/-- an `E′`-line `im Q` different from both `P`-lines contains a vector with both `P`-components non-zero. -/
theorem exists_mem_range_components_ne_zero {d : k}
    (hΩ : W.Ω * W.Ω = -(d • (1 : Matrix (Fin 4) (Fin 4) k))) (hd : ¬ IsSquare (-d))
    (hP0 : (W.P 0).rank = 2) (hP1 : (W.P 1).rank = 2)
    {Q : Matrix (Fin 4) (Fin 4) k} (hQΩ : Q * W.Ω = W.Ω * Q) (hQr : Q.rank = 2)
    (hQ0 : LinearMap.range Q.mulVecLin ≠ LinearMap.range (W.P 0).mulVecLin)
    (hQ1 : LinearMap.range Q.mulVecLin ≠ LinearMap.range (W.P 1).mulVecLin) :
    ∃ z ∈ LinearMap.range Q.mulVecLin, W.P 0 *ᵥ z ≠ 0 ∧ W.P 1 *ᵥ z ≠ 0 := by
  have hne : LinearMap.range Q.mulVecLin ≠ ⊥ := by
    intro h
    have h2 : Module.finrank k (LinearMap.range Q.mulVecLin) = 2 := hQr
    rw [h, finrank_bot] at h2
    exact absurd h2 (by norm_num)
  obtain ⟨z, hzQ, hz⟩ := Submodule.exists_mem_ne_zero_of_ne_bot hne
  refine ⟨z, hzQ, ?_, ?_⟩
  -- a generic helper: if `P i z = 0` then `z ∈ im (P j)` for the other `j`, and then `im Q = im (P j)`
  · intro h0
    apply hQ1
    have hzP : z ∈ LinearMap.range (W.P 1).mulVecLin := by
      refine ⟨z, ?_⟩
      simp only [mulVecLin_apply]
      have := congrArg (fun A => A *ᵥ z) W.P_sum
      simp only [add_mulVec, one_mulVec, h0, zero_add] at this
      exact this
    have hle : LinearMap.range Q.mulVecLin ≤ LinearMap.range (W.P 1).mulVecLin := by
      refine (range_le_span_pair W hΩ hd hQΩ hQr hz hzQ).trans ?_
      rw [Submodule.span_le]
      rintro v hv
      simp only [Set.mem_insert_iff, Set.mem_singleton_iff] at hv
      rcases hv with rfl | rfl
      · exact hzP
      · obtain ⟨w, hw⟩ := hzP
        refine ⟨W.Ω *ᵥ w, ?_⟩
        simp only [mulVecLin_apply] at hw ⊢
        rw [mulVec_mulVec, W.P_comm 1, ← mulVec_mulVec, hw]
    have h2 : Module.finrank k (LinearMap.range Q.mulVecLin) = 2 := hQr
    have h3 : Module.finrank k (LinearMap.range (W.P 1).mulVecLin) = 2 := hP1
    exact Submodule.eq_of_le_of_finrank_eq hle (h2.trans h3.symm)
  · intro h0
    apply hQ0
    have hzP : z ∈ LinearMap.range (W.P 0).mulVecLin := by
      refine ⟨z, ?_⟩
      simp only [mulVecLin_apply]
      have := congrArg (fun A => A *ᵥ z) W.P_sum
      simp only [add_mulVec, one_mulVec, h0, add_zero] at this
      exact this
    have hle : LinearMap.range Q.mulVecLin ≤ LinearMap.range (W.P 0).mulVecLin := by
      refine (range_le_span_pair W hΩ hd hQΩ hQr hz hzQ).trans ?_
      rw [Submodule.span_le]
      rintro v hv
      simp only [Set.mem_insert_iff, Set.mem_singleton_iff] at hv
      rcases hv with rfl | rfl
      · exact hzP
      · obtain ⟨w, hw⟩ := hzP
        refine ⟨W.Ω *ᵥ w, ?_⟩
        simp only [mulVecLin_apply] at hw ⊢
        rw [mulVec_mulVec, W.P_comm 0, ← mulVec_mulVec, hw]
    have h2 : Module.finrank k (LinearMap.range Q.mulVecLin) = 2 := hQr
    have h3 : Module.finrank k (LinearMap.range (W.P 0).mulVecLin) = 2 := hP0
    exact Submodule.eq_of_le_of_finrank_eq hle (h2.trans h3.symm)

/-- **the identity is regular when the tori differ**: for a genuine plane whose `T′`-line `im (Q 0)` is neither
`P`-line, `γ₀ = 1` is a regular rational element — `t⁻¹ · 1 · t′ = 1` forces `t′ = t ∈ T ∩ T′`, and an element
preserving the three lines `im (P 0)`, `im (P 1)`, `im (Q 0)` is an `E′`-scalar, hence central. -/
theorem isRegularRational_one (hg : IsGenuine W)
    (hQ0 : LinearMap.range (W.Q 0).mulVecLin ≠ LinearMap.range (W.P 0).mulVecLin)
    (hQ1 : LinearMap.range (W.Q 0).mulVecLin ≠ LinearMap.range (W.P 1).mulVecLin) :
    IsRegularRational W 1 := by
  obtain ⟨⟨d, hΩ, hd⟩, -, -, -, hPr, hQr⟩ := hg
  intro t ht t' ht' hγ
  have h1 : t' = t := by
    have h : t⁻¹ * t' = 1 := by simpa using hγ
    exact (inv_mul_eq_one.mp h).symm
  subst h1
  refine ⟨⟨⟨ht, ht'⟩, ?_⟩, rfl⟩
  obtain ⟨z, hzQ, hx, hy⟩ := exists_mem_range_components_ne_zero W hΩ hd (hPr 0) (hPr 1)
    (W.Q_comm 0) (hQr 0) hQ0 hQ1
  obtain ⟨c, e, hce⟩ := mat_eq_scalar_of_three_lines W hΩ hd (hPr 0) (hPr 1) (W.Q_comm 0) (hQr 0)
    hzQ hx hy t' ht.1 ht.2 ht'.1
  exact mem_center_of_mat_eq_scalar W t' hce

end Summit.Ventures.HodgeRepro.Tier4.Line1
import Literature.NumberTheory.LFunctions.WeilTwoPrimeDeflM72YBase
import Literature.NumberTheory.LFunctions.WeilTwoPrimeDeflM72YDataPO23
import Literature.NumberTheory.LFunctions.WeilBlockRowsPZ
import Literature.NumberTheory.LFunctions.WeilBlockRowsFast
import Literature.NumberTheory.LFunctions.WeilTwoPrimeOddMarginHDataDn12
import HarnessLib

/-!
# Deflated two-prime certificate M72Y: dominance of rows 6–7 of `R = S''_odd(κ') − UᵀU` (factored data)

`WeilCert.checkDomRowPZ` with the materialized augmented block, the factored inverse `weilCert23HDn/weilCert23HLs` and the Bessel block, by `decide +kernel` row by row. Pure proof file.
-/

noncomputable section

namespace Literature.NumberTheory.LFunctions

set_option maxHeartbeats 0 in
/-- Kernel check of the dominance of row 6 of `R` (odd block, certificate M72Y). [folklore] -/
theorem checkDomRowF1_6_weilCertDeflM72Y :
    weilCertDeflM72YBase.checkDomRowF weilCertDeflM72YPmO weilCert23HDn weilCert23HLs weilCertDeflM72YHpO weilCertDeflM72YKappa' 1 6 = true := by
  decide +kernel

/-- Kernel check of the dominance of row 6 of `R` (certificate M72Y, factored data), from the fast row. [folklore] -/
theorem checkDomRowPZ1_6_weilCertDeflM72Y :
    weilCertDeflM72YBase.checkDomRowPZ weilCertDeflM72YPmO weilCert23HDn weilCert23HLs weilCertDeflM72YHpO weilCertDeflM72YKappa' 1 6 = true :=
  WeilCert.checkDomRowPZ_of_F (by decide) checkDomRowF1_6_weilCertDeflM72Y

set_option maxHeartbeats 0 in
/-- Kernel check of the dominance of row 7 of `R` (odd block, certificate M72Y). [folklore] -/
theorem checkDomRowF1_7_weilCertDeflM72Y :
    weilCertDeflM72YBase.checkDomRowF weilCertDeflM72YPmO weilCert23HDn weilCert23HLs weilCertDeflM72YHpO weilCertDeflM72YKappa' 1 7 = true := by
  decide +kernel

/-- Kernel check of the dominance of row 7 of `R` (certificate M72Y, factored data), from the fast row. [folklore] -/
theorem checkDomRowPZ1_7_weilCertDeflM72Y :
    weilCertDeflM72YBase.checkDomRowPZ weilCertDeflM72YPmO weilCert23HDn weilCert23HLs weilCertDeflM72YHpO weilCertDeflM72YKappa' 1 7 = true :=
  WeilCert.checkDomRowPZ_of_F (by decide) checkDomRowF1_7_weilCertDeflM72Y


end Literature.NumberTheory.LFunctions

* * * * * * *

- **About this task**: Please make an exact copy of the lines above from the line with "(hΩ : W.Ω * W.Ω" through the line with "(hQ1 : LinearMap.range Q.mulVecLin", both ends included.

- **Exercise output**:
    (hΩ : W.Ω * W.Ω = -(d • (1 : Matrix (Fin 4) (Fin 4) k))) (hd : ¬ IsSquare (-d))
    (hP0 : (W.P 0).rank = 2) (hP1 : (W.P 1).rank = 2)
    {Q : Matrix (Fin 4) (Fin 4) k} (hQΩ : Q * W.Ω = W.Ω * Q) (hQr : Q.rank = 2)
    (hQ0 : LinearMap.range Q.mulVecLin ≠ LinearMap.range (W.P 0).mulVecLin)
    (hQ1 : LinearMap.range Q.mulVecLin ≠ LinearMap.range (W.P 1).mulVecLin) :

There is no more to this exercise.